CNN iReport writer NSeagriff has a winding history of Breast Cancer in her family that began well before she was born. Numerous women in her family have been diagnosed with Breast Cancer including her grandmother, aunt, and mother. “My mom too found out she had breast cancer, which was thankfully caught early due to vigilant screening,” she wrote in her article. It was just a matter of time before her doctor encouraged her to test, too, due to her history. “I went for testing a few weeks later recognizing that I had a 50% chance of having the gene,” she also wrote. But, being healthy, fit, and twenty seven, she was fairly confident her test would be negative. She came back with a positive BRCA2 , a genetic code for Breast Cancer. along with her mother. “It was a scary result, but not something that was very surprising to us given what our family had been through,” NSeagriff wrote in her article. She then had a biopsy to confirm her suspicions and to avoid worrying her family. “Right after my biopsy, my nurse’s instinct told me something wasn’t right.” At age twenty seven, the biopsy had found Breast Cancer in her tissue.

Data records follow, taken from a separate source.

import Summits.BirchSwinnertonDyer.BirchSwinnertonDyer.Theorems.ClassRecordThreeCornerAtThreeUpperCoChain
import Summits.BirchSwinnertonDyer.BirchSwinnertonDyer.Theorems.EisensteinPrimesBSDpOnCellCCtlSplitClass
import Summits.BirchSwinnertonDyer.Rank1Residual.X2.NonsplitControl
import Summits.BirchSwinnertonDyer.Rank1Residual.GaloisImage.LocalEulerPoincareCharacteristicHolds
import Literature.NumberTheory.EllipticCurves.AnticyclotomicPrimeDecompositionSplitProofs
import Literature.NumberTheory.GaloisRepresentations.NumberFieldCdTwoProofs
import HarnessLib

/-!
# Route `ClassRecordThree` (rung K2@3), crux 7 `CornerAtThree` (item stmt-BirchSwinnertonDyer-19111, shared with
# `KolyvaginRoadThree`), stub `stub_cornerUpper3` — the co-chain road, file 2: the CONTROL input (U2) on the corner
# is a THEOREM modulo four cited facts; `Three.CornerUpperAt W` hinges on ONE typed open input (U1)
# (cell `bsd-stepL`, width-lever second lane `bsd-stepL-corner3-p2`; `--supports stmt-BirchSwinnertonDyer-19111`)

HONEST FRAMING: theorems only (no definition, no named fact, no `sorry`); CONDITIONAL on cited Literature facts
taken BY NAME and, for the corner's Upper conjunct, on the OPEN input (U1) stated inline; nothing is asserted about
any curve; item 19111 stays open; BSD is not advanced; no census word, tier or label moves (T7).

## What this file proves

File 1 (`ClassRecordThreeCornerAtThreeUpperCoChain.lean`, p527420) reduced `Three.CornerUpperAt W` — the
Tamagawa-SHARP Kolyvagin bound `ord₃ #Ш(E/K) + 2·ord₃ ∏_ℓ c_ℓ(E) ≤ 2·ord₃ [E(K):ℤP]` on the (T4″)@3 corner
(`ClassX11b W 3 ∧ ¬ Surj W 3`, `3 ∣ ∏c`) — to two inputs on the corner frames: (U1) the Kolyvagin-SYSTEM
direction of the anticyclotomic main conjecture at `𝟙` (`ord₃ f_ac(0) ≤ 2(ord₃ log_ω P − 1)`, OPEN) and (U2) the
control identity `X11b.ControlOnTreeAt 3 κ 𝔭 γ embAt P` (Cas18 Thm. 2.3 / JSW17 Thm. 3.3.1 shape: the Tamagawa
term). Here (U2) is DISCHARGED on the corner — indeed at EVERY multiplicative rank-one datum at every odd `p`,
image-free and torsion-free — from the tree's kernel control theorems of the cells `bsd-eis` / `bsd-schneider`
(door-c4/c5/c6, cgshw, k5-c4), which are stated for Eisenstein pairs but USE NO IMAGE HYPOTHESIS:

* `controlOnTreeAt_of_mult_of_rankOne_odd` — for `W/ℚ` globally minimal of analytic rank one, an odd
  multiplicative prime `p`, `K` imaginary quadratic with `p` split and `L(E^{(d_K)},1) ≠ 0`, `P ∈ E(K)` of
  infinite order, an anticyclotomic `κ` with topological generator `γ`, a degree-one `𝔭 ∣ p`:
  `ControlOnTreeAt p κ 𝔭 γ (embAt K p 𝔭) P`. By cases on the sign at `p`: SPLIT —
  `CtlLoc.controlOnTreeAt_of_split_anyTorsion` (torsion-robust counting: Fin_v from the Tate line, the exact local
  kernels `#ker r_w = p^{ord_p c_w}` at the finitely decomposed `w ∣ N` (Brink), Poitou–Tate surjectivity,
  `H¹_ac(K, M)_Γ = 0`); NON-SPLIT — `X2.controlOnTreeAt_of_not_split_of_rankOne` (`E(ℚ_p)[p] = 0`). Cited facts
  consumed BY NAME: GZK (`rank_eq_analyticRank_of_analyticRank_le_one`), newforms (`exists_isNewformOf`),
  Poitou–Tate for Selmer structures and for `Ш` (`poitouTate_selmerStructure_duality`, `poitouTate_sha_tateDual`);
  Brink 2007 Thm. 2, Tate's local Euler characteristic and `cd_p K ≤ 2` are tree THEOREMS
  (`ZpExtension.decomp_not_le_kerSubgroup_of_isAnticyclotomic_holds`, `localEulerPoincareCharacteristic_holds`,
  `fieldCdLE_two_of_numberField_holds`) and are discharged here.
* `Three.cornerControlOnTree_of_facts` — (U2) at every corner frame of `Three.CornerUpperAt` (the `hctl` input of
  `Three.cornerUpperAt_of_coIMC_of_control` VERBATIM), from the four cited facts. In particular the FULL control
  identity holds on the corner (`¬Ram`, `3 ∣ c₃` on all 129 split-corner pairs, `E(ℚ₃)[3] ≠ 0` allowed) — more than
  the `≤`-half CTL₀ᶜ consumed by lane A's StepL kit.
* **`Three.cornerUpperAt_of_coIMC_of_facts`** — `Three.CornerUpperAt W` from (U1) ALONE + the four cited facts;
  **`Three.cornerAtThreeUpper_of_coIMC_of_facts`** — the registered stub's constant `Theorems.CornerAtThreeUpper`
  (p488767) BY NAME from (U1) `∀ W` + the four cited facts.

So along this road the corner's Upper conjunct IS the Kolyvagin-system divisibility at `𝟙` at `p = 3` for an image
in the normaliser of a Cartan — ONE typed statement; and with lane A's `CornerStepLAt` input (the OPPOSITE
inclusion at `𝟙`) the two halves over `K` are the two inclusions of one anticyclotomic main conjecture at `𝟙`.

References: [Castella2018] Thm. 2.3 (arXiv:1704.06608 p. 5), Thm. 3.2 (p. 9); [JetchevSkinnerWan2017] Thm. 3.3.1,
Prop. 3.2.1, Prop. 3.3.2, Lemma 3.3.3, Prop. 3.3.4 (arXiv:1512.06894 pp. 10–13), §7.4.2; [GreenbergLNM1716] §3;
[Brink2007] Thm. 2, Cor. 1; [MilneADT2006] I Thm. 2.8, I Thm. 4.10; [Howard2004] Thm. B (shape of (U1)).
-/

noncomputable section

open scoped Classical

open WeierstrassCurve NumberField IsDedekindDomain Field Literature.NumberTheory.EllipticCurves
  Literature.NumberTheory.EllipticCurves.ModularForms
  Literature.NumberTheory.EllipticCurves.GreenbergSelmer
  Literature.NumberTheory.GaloisRepresentations Literature.NumberTheory.GaloisCohomology
  Literature.NumberTheory.EllipticCurves.Rank1Residual
  Literature.NumberTheory.EllipticCurves.Rank1Residual.Typed
  Literature.NumberTheory.QuadraticFields.Quadratic
  Summit.BirchSwinnertonDyer.Rank1Residual
  Summit.BirchSwinnertonDyer.Rank1Residual.X11b.AcSelmer

namespace Summit.BirchSwinnertonDyer.Rank1Residual.X11b

/-! ### §1. The control identity at every multiplicative rank-one datum, every odd `p` — image-free, torsion-free -/

section Datum

variable (W : WeierstrassCurve ℚ) [W.IsElliptic] [W.IsGloballyMinimal] (p : ℕ) [Fact p.Prime]

/-- **Cas18 Thm. 2.3 / JSW17 Thm. 3.3.1 on the constructed `X_ac` at EVERY multiplicative rank-one datum, `p` odd,
ANY image of `E[p]`, ANY local `p`-torsion.** For `W/ℚ` globally minimal with `ord_{s=1} L(E,s) = 1` and
multiplicative reduction at the odd prime `p`; `K` imaginary quadratic with `p` split and `L(E^{(d_K)},1) ≠ 0`
(so `rank E(K) = 1`, `Ш(E/K)` finite by GZK over `ℚ` twice); `P ∈ E(K)` of infinite order; an anticyclotomic `κ`
with topological generator `γ`; a degree-one `𝔭 ∣ p`: `ControlOnTreeAt p κ 𝔭 γ (embAt K p 𝔭) P`, i.e.
`ord_p f_ac(0) = ord_p #Ш(E/K)[p^∞] + 2((ord_p log_ω P − 1) − ord_p [E(K):ℤP]) + ord_p ∏_{w∣N⁺} c_w(E/K)`. Cases:
split at `p` — `CtlLoc.controlOnTreeAt_of_split_anyTorsion`; non-split — `X2.controlOnTreeAt_of_not_split_of_rankOne`.
Cited facts BY NAME: `hGZK`, `hnf`, `hPT`, `hPT2`; Brink Thm. 2, Milne I 2.8 and `cd_p ≤ 2` are discharged by their
tree proofs. [cite: Castella2018, Thm. 2.3 (arXiv:1704.06608 p. 5)]
[cite: JetchevSkinnerWan2017, Thm. 3.3.1, Prop. 3.2.1, Prop. 3.3.2, Lemma 3.3.3, Prop. 3.3.4 (arXiv:1512.06894 pp. 10–13)]
[cite: Brink2007, Thm. 2 and Cor. 1 (pp. 2134–2136)] [cite: MilneADT2006, Ch. I, Thm. 4.10 and Thm. 2.8] -/
theorem controlOnTreeAt_of_mult_of_rankOne_odd
    (hGZK : rank_eq_analyticRank_of_analyticRank_le_one) (hnf : exists_isNewformOf)
    (hPT : ∀ (K : Type) [Field K] [NumberField K], poitouTate_selmerStructure_duality K)
    (hPT2 : ∀ (K : Type) [Field K] [NumberField K], poitouTate_sha_tateDual K)
    (hp2 : p ≠ 2) (hmult : Mult W p) (hr : W.analyticRank = 1)
    {K : Type} [Field K] [NumberField K] (hK : IsImaginaryQuadratic K) (hsplit : SplitsIn K p)
    (hLt : (W.quadraticTwist (NumberField.discr K : ℚ)).entireLFunction 1 ≠ 0)
    (P : (W.baseChange K).toAffine.Point) (hPinf : ¬ IsOfFinAddOrder P)
    (κ : ZpExtension K p) (hκ : κ.IsAnticyclotomic) (γ : absoluteGaloisGroup K)
    [Fact (κ.IsTopGenerator γ)] (𝔭 : HeightOneSpectrum (𝓞 K))
    (h𝔭 : ((p : ℕ) : 𝓞 K) ∈ 𝔭.asIdeal) (he : 𝔭.asIdeal.ramificationIdx (𝓞 ℚ) = 1)
    (hf : 𝔭.asIdeal.inertiaDeg (𝓞 ℚ) = 1) :
    ControlOnTreeAt p κ 𝔭 γ (embAt K p 𝔭 h𝔭 he hf) P := by
  have hEP : ∀ (K : Type) [Field K] [NumberField K] (v : HeightOneSpectrum (𝓞 K)),
      localEulerPoincareCharacteristic (v.adicCompletion K) := fun K _ _ v ↦
    haveI : CharZero (v.adicCompletion K) := charZero_of_injective_algebraMap (algebraMap K _).injective
    localEulerPoincareCharacteristic_holds (v.adicCompletion K)
  have hBr : ∀ (K : Type) [Field K] [NumberField K] (p : ℕ) [Fact p.Prime],
      ZpExtension.decomp_not_le_kerSubgroup_of_isAnticyclotomic K p := fun K _ _ p _ ↦
    ZpExtension.decomp_not_le_kerSubgroup_of_isAnticyclotomic_holds (K := K) (p := p)
  by_cases hsW : W.HasSplitMultiplicativeReductionAtPrime p
  · exact Summit.BirchSwinnertonDyer.BirchSwinnertonDyer.Theorems.CtlLoc.controlOnTreeAt_of_split_anyTorsion
      W p hGZK hnf hPT hPT2 hEP hBr hp2 hsW hr hK hsplit hLt P hPinf κ hκ γ 𝔭 h𝔭 he hf
  · exact X2.controlOnTreeAt_of_not_split_of_rankOne W p hGZK hnf hPT hPT2 hEP
      fieldCdLE_two_of_numberField_holds hBr hp2 hmult hsW hr hK hsplit hLt P hPinf κ hκ γ 𝔭 h𝔭 he hf

end Datum

/-! ### §2. (U2) on the corner frames of `Three.CornerUpperAt`, from the four cited facts -/

namespace Three

variable (W : WeierstrassCurve ℚ) [W.IsElliptic] [W.IsGloballyMinimal]

/-- **(U2) on the corner: the control identity at EVERY corner frame** — the `hctl` input of
`Three.cornerUpperAt_of_coIMC_of_control` VERBATIM (every odd-`d_K` Manin-good Heegner datum of a corner pair with
`3 ∣ ∏c` and `L(E^{d_K},1) ≠ 0`, `P` the Heegner point of infinite order, every anticyclotomic `κ`, generator `γ`,
degree-one `𝔭 ∋ 3`) — from GZK, newforms and the two Poitou–Tate facts. `ClassX11b W 3` supplies `r_an = 1`,
`3 ≠ 2`, `Mult W 3`; the Heegner hypothesis makes `3 ∣ N_E` split in `K`; the binders `¬ Surj`, `3 ∣ ∏c`, `d_K`
odd, the Heegner parametrisation and `3 ∤ c` are NOT used (control is image-free). CONDITIONAL on the cited facts.
[cite: Castella2018, Thm. 2.3 (arXiv:1704.06608 p. 5)] [cite: JetchevSkinnerWan2017, Thm. 3.3.1 (arXiv:1512.06894 p. 11)] -/
theorem cornerControlOnTree_of_facts [Fact (Nat.Prime 3)]
    (hGZK : rank_eq_analyticRank_of_analyticRank_le_one) (hnf : exists_isNewformOf)
    (hPT : ∀ (K : Type) [Field K] [NumberField K], poitouTate_selmerStructure_duality K)
    (hPT2 : ∀ (K : Type) [Field K] [NumberField K], poitouTate_sha_tateDual K) :
    ∀ (N : ℕ) [NeZero N] (K : Type) [Field K] [NumberField K]
      (Dt : ModularParametrizationData W N) (H : HeegnerDatum N (NumberField.discr K)) (ι : K →+* ℂ)
      (P : (W.baseChange K).toAffine.Point),
      ClassX11b W 3 → ¬ Surj W 3 → 3 ∣ W.tamagawaProduct → W.conductorNorm ℤ = N →
      IsImaginaryQuadratic K → Odd (NumberField.discr K) → SatisfiesHeegnerHypothesis N K →
      (W.quadraticTwist (NumberField.discr K : ℚ)).entireLFunction 1 ≠ 0 →
      WeierstrassCurve.Affine.Point.map ι.toRatAlgHom P = heegnerPointComplex Dt H →
      ¬ (3 : ℤ) ∣ Dt.c → ¬ IsOfFinAddOrder P →
      ∀ (κ : ZpExtension K 3), κ.IsAnticyclotomic →
        ∀ (γ : Field.absoluteGaloisGroup K) [Fact (κ.IsTopGenerator γ)]
          (𝔭 : HeightOneSpectrum (𝓞 K)) (h𝔭 : ((3 : ℕ) : 𝓞 K) ∈ 𝔭.asIdeal)
          (he : 𝔭.asIdeal.ramificationIdx (𝓞 ℚ) = 1) (hf : 𝔭.asIdeal.inertiaDeg (𝓞 ℚ) = 1),
          ControlOnTreeAt 3 κ 𝔭 γ (embAt K 3 𝔭 h𝔭 he hf) P := by
  intro N _ K _ _ Dt H ι P hX _ _ hN hK _ hHN hLt _ _ hPinf κ hκ γ _ 𝔭 h𝔭 he hf
  obtain ⟨hr, hp2, hmult, -⟩ := id hX
  have hpN : 3 ∣ N := hN ▸ dvd_conductorNorm_of_mult hmult
  have hsplit : SplitsIn K 3 := hHN 3 Fact.out hpN
  exact controlOnTreeAt_of_mult_of_rankOne_odd W 3 hGZK hnf hPT hPT2 hp2 hmult hr hK hsplit hLt P hPinf κ
    hκ γ 𝔭 h𝔭 he hf

/-- **`Three.CornerUpperAt W` FROM (U1) ALONE + four cited facts.** The Tamagawa-sharp Kolyvagin bound over `K` on the
(T4″)@3 corner from the Kolyvagin-SYSTEM direction of the anticyclotomic main conjecture at `𝟙` on the corner frames —
`hco`: for the generator `f_ac` of `Ch_Λ(X_ac)` of the constructed `X_ac = AcSelmer.XAc (E_K) 3 κ 𝔭 ∅ γ`,
`ord₃ f_ac(0) ≤ 2(ord₃ log_ω P − 1)` (Howard 2004 Thm. B / the «⊆» half of the BDP main conjecture read at `𝟙`
through Cas18 Thm. 3.2; OPEN at `p = 3` for an image in the normaliser of a Cartan) — the control input being
`cornerControlOnTree_of_facts`. CONDITIONAL on (U1) and the cited facts; nothing booked; item 19111 stays open.
[cite: JetchevSkinnerWan2017, §7.4.2 (eq:shaupper) (arXiv:1512.06894 p. 31)]
[cite: Castella2018, Thm. 2.3 (p. 5), Thm. 3.2 (p. 9)] [cite: GrossLMS1991, §2 Conj. (2.2) (shape)] -/
theorem cornerUpperAt_of_coIMC_of_facts [Fact (Nat.Prime 3)]
    (hGZK : rank_eq_analyticRank_of_analyticRank_le_one) (hnf : exists_isNewformOf)
    (hPT : ∀ (K : Type) [Field K] [NumberField K], poitouTate_selmerStructure_duality K)
    (hPT2 : ∀ (K : Type) [Field K] [NumberField K], poitouTate_sha_tateDual K)
    (hco : ∀ (N : ℕ) [NeZero N] (K : Type) [Field K] [NumberField K]
      (Dt : ModularParametrizationData W N) (H : HeegnerDatum N (NumberField.discr K)) (ι : K →+* ℂ)
      (P : (W.baseChange K).toAffine.Point),
      ClassX11b W 3 → ¬ Surj W 3 → 3 ∣ W.tamagawaProduct → W.conductorNorm ℤ = N →
      IsImaginaryQuadratic K → Odd (NumberField.discr K) → SatisfiesHeegnerHypothesis N K →
      (W.quadraticTwist (NumberField.discr K : ℚ)).entireLFunction 1 ≠ 0 →
      WeierstrassCurve.Affine.Point.map ι.toRatAlgHom P = heegnerPointComplex Dt H →
      ¬ (3 : ℤ) ∣ Dt.c → ¬ IsOfFinAddOrder P →
      ∀ (κ : ZpExtension K 3), κ.IsAnticyclotomic →
        ∀ (γ : Field.absoluteGaloisGroup K) [Fact (κ.IsTopGenerator γ)]
          (𝔭 : HeightOneSpectrum (𝓞 K)) (h𝔭 : ((3 : ℕ) : 𝓞 K) ∈ 𝔭.asIdeal)
          (he : 𝔭.asIdeal.ramificationIdx (𝓞 ℚ) = 1) (hf : 𝔭.asIdeal.inertiaDeg (𝓞 ℚ) = 1),
          ∃ n : ℕ, XAc.HasCharValuationAt (W.baseChange K) 3 κ 𝔭 ∅ γ n ∧
            (n : ℤ) ≤ 2 * (padicLogOrd W 3 (embAt K 3 𝔭 h𝔭 he hf) P - 1)) :
    CornerUpperAt W :=
  cornerUpperAt_of_coIMC_of_control W hco (cornerControlOnTree_of_facts W hGZK hnf hPT hPT2)

/-- **The registered stub BY NAME from (U1) alone + four cited facts**: `Theorems.CornerAtThreeUpper` (p488767; =
`∀ W, Three.CornerUpperAt W`, stub `stub_cornerUpper3` of the 19111 skeleton `Lines/birth.lean`) from the
Kolyvagin-system direction at `𝟙` on the corner frames `∀ W`. CONDITIONAL; closes nothing.
[cite: JetchevSkinnerWan2017, §7.4.2 (eq:shaupper) (arXiv:1512.06894 p. 31)] -/
theorem cornerAtThreeUpper_of_coIMC_of_facts [Fact (Nat.Prime 3)]
    (hGZK : rank_eq_analyticRank_of_analyticRank_le_one) (hnf : exists_isNewformOf)
    (hPT : ∀ (K : Type) [Field K] [NumberField K], poitouTate_selmerStructure_duality K)
    (hPT2 : ∀ (K : Type) [Field K] [NumberField K], poitouTate_sha_tateDual K)
    (hco : ∀ (W : WeierstrassCurve ℚ) [W.IsElliptic] [W.IsGloballyMinimal]
      (N : ℕ) [NeZero N] (K : Type) [Field K] [NumberField K]
      (Dt : ModularParametrizationData W N) (H : HeegnerDatum N (NumberField.discr K)) (ι : K →+* ℂ)
      (P : (W.baseChange K).toAffine.Point),
      ClassX11b W 3 → ¬ Surj W 3 → 3 ∣ W.tamagawaProduct → W.conductorNorm ℤ = N →
      IsImaginaryQuadratic K → Odd (NumberField.discr K) → SatisfiesHeegnerHypothesis N K →
      (W.quadraticTwist (NumberField.discr K : ℚ)).entireLFunction 1 ≠ 0 →
      WeierstrassCurve.Affine.Point.map ι.toRatAlgHom P = heegnerPointComplex Dt H →
      ¬ (3 : ℤ) ∣ Dt.c → ¬ IsOfFinAddOrder P →
      ∀ (κ : ZpExtension K 3), κ.IsAnticyclotomic →
        ∀ (γ : Field.absoluteGaloisGroup K) [Fact (κ.IsTopGenerator γ)]
          (𝔭 : HeightOneSpectrum (𝓞 K)) (h𝔭 : ((3 : ℕ) : 𝓞 K) ∈ 𝔭.asIdeal)
          (he : 𝔭.asIdeal.ramificationIdx (𝓞 ℚ) = 1) (hf : 𝔭.asIdeal.inertiaDeg (𝓞 ℚ) = 1),
          ∃ n : ℕ, XAc.HasCharValuationAt (W.baseChange K) 3 κ 𝔭 ∅ γ n ∧
            (n : ℤ) ≤ 2 * (padicLogOrd W 3 (embAt K 3 𝔭 h𝔭 he hf) P - 1)) :
    Summit.BirchSwinnertonDyer.BirchSwinnertonDyer.Theorems.CornerAtThreeUpper :=
  fun W _ _ ↦ cornerUpperAt_of_coIMC_of_facts W hGZK hnf hPT hPT2 (hco W)

end Three

end Summit.BirchSwinnertonDyer.Rank1Residual.X11b

end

This is one of the many incidents that genetic screening has made early detections of one of the hundreds of test available. It can saves lives, like it did for NSeagriff, by being diagnosed early enough to get treatment. But genetic screening has not only helped adults get diagnosed and treated. It has also helped diagnose babies so they can get treatment after birth. Tests can be preformed before and after birth by taking a spit or blood sample from one or both parents. If the baby has already been born, they can do the test on the baby. One disease that has been tested for is Phenylketonuria. Testing used to detect Phenylketonuria in babies has improved or saved many lives (Griswold, Genetic Screening: Overview) And another disease, Tay-Sachs disease, has gone down in risk by 90% due to parents getting tests and deciding not to have children (Griswold, Genetic Screening: Overview) The human population has become healthier and more aware to diseases in their body due to screening.
More people in the world need to get genetic screening before deciding to have kids and when they know they have a history of a certain disease in their family. Parents could then decide if they want to have children if they had risk of disease. People who have a family history can confirm if they additionally have that disease, and then get treatment, if necessary. Overall, it helps speed up the process of breeding out genetic diseases, is safe, doesn’t mess with a person’s genetic makeup, and will help create a better and healthier population for the future.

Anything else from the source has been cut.